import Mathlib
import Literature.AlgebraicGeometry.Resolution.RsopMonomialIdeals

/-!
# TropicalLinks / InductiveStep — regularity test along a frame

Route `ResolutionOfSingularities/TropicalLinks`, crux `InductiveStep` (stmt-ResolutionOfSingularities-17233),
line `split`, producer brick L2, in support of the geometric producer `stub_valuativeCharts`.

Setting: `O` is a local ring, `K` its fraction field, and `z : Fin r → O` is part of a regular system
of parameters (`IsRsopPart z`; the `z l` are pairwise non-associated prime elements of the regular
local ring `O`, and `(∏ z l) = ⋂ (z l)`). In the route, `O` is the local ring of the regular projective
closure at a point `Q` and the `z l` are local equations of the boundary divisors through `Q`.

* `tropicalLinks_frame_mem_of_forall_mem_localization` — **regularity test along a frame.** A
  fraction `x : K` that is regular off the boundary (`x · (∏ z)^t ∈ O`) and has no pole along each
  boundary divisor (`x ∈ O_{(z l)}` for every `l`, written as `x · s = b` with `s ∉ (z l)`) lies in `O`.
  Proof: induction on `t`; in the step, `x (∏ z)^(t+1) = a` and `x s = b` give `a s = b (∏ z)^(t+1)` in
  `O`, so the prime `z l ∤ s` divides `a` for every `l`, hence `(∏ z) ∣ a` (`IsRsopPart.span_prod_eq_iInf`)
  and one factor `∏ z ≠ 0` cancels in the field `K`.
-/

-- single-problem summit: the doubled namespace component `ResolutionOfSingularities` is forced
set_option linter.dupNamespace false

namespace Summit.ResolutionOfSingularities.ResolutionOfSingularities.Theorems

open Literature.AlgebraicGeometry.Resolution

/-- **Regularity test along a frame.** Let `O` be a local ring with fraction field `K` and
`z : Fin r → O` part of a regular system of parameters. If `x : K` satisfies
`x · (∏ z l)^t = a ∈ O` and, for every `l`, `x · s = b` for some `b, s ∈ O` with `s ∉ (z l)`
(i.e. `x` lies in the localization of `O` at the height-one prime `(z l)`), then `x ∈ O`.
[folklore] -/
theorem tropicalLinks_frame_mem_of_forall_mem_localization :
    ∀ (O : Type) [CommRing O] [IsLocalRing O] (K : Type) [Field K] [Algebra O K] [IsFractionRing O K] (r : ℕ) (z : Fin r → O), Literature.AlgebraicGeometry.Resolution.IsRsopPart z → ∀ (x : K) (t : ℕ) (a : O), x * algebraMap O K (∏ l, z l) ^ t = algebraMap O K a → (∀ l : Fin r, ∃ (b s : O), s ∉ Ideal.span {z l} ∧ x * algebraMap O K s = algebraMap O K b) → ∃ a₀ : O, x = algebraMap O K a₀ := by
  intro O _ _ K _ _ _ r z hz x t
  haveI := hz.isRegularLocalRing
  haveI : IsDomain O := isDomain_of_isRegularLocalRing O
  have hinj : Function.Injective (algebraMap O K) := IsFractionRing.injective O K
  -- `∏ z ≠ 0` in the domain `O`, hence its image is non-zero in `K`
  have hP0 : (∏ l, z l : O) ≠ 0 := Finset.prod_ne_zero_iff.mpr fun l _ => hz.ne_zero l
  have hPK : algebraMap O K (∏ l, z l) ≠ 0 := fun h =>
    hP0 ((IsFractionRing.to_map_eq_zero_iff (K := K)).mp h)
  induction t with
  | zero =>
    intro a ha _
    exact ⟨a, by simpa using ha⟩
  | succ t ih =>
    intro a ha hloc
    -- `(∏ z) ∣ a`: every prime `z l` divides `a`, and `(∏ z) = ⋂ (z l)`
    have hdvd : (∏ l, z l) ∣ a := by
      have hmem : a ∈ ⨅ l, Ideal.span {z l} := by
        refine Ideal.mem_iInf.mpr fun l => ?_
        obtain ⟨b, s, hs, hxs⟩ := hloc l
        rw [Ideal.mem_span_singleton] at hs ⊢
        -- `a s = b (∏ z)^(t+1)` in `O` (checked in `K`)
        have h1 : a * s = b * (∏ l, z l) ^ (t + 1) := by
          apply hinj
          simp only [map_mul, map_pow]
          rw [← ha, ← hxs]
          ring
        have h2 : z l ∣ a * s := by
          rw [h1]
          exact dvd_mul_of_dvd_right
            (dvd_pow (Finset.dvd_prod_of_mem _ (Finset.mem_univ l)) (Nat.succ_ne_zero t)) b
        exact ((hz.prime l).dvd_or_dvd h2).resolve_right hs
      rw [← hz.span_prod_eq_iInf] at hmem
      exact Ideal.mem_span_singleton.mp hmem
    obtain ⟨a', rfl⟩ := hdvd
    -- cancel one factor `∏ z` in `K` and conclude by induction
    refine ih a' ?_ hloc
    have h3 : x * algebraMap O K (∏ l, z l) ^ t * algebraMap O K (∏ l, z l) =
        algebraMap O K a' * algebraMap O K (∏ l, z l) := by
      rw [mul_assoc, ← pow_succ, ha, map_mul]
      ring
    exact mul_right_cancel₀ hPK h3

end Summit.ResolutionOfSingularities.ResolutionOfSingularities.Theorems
________________
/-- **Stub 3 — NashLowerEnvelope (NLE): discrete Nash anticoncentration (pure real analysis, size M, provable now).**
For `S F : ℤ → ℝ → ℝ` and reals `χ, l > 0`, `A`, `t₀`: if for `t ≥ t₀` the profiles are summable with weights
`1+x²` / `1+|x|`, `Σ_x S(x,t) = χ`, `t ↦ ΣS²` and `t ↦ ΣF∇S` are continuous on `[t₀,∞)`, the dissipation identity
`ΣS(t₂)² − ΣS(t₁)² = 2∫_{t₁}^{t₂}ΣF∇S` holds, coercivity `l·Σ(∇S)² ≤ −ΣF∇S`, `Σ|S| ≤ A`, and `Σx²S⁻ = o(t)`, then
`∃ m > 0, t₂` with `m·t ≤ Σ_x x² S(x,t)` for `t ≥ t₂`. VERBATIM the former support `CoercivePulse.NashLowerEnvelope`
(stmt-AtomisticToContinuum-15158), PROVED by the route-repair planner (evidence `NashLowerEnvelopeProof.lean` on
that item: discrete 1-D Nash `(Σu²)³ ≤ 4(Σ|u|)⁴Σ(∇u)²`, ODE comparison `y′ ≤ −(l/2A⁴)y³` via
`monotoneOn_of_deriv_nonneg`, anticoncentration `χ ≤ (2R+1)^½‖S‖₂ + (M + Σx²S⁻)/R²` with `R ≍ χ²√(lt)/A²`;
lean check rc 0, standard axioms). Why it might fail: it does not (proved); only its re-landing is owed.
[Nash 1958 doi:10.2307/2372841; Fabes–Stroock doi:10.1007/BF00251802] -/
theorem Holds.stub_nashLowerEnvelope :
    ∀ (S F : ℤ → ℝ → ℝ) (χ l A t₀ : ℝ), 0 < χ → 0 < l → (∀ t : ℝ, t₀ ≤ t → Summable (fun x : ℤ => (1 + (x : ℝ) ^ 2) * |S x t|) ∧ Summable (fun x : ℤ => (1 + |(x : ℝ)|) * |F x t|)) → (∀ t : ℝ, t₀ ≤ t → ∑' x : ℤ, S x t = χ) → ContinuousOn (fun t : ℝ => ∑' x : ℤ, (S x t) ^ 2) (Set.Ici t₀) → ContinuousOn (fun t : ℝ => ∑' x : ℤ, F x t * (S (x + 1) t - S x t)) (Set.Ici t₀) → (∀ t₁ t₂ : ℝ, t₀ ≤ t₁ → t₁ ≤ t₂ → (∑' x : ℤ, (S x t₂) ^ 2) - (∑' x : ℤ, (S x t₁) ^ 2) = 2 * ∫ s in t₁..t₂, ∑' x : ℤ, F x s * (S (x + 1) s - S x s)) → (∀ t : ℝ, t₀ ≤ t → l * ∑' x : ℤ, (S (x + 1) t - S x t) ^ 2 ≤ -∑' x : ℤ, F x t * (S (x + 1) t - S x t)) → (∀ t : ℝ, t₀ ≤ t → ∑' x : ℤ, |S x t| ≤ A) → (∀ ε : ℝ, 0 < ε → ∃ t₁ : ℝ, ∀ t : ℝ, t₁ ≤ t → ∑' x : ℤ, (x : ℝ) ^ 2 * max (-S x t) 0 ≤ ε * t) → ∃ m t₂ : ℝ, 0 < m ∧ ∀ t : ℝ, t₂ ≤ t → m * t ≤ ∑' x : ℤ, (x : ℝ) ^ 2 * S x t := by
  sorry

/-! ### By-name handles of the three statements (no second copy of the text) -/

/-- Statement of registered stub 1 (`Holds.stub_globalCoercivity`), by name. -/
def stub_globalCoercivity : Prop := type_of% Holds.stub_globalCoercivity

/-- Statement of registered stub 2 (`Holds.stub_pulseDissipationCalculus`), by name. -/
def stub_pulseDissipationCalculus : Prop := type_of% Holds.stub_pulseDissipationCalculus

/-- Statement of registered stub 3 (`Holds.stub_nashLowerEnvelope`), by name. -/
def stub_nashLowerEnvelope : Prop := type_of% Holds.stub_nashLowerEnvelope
________________
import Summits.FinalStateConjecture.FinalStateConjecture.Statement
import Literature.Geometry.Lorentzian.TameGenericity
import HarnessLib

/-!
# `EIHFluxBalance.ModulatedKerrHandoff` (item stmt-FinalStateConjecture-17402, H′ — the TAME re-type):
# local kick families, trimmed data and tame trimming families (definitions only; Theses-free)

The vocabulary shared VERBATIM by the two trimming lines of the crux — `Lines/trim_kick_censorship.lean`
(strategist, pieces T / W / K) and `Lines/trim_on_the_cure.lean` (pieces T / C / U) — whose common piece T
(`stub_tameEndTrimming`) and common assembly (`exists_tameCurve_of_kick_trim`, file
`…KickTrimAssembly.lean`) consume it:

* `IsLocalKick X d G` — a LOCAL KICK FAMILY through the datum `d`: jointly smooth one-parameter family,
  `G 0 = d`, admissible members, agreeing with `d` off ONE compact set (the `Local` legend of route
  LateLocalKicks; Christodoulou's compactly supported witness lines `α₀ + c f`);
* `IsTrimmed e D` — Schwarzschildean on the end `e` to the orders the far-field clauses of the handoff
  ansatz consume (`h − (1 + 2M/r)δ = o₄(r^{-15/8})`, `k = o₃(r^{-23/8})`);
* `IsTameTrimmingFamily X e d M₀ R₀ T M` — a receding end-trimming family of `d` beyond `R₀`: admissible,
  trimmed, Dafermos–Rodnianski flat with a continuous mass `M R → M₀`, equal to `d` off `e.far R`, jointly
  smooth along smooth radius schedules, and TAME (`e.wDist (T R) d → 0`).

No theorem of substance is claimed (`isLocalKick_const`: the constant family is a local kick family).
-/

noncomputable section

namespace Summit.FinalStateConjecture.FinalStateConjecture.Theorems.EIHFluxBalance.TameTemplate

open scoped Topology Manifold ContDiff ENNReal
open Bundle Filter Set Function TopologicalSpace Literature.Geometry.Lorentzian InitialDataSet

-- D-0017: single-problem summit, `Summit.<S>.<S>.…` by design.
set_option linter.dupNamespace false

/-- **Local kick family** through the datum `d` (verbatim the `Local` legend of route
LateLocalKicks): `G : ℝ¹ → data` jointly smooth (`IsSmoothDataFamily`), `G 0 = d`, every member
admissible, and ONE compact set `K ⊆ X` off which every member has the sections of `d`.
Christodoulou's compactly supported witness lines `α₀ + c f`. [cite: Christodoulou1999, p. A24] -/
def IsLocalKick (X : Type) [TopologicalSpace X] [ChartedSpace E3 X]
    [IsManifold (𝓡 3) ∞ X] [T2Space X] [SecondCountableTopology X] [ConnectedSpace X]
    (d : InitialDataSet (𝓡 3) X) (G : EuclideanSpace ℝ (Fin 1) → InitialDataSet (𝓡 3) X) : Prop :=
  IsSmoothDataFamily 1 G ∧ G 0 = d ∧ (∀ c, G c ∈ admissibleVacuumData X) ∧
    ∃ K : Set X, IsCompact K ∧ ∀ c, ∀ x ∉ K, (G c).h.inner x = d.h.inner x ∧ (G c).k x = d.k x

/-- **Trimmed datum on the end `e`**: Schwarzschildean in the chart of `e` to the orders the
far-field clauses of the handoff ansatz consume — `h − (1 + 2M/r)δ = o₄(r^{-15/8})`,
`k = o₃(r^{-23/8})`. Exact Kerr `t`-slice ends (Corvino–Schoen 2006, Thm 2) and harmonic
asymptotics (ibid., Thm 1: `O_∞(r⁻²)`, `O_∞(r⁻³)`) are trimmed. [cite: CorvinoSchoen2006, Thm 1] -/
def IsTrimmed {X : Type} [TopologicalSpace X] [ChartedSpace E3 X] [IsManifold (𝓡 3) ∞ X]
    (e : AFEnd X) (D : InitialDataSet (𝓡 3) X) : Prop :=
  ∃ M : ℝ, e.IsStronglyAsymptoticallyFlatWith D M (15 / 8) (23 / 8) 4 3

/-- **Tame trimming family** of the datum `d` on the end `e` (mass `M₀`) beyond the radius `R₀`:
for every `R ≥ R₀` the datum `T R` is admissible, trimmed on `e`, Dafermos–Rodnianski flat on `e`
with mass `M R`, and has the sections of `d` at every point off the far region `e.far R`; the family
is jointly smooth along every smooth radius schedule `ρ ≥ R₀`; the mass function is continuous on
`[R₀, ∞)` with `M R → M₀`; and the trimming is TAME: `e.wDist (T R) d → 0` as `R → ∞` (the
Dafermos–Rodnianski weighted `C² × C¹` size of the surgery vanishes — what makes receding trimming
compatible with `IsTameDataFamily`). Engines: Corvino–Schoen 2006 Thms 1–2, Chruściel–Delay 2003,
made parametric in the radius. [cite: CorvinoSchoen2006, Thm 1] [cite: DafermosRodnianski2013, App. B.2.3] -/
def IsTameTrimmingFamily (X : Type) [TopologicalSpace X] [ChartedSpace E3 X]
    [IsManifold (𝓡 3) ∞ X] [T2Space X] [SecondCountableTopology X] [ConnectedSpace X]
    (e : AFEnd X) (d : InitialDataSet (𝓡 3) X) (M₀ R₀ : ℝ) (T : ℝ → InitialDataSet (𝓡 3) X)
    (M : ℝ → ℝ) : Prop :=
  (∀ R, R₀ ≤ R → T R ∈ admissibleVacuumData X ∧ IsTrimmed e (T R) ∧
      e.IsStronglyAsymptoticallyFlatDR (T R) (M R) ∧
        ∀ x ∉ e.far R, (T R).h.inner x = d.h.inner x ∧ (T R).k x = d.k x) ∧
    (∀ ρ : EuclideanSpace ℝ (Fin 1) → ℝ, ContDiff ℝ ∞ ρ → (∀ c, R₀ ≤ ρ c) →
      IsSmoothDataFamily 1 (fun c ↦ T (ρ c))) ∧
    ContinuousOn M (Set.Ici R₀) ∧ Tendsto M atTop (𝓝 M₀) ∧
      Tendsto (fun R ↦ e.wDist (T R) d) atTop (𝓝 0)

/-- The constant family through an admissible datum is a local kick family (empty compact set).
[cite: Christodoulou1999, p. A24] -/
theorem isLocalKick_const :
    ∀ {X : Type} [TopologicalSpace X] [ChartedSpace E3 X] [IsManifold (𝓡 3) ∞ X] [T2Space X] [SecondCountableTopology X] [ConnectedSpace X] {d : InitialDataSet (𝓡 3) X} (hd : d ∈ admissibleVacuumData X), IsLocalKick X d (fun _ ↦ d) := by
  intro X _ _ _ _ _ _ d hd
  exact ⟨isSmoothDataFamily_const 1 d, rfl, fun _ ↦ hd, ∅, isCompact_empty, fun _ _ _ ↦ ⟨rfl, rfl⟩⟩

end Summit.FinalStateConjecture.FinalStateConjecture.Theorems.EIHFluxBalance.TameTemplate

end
________________
→ WORK TO BE COMPLETED: Show every line in the entries where the string "Schwarzschildean" occurs.

→ FINISHED TASK:
* `IsTrimmed e D` — Schwarzschildean on the end `e` to the orders the far-field clauses of the handoff
/-- **Trimmed datum on the end `e`**: Schwarzschildean in the chart of `e` to the orders the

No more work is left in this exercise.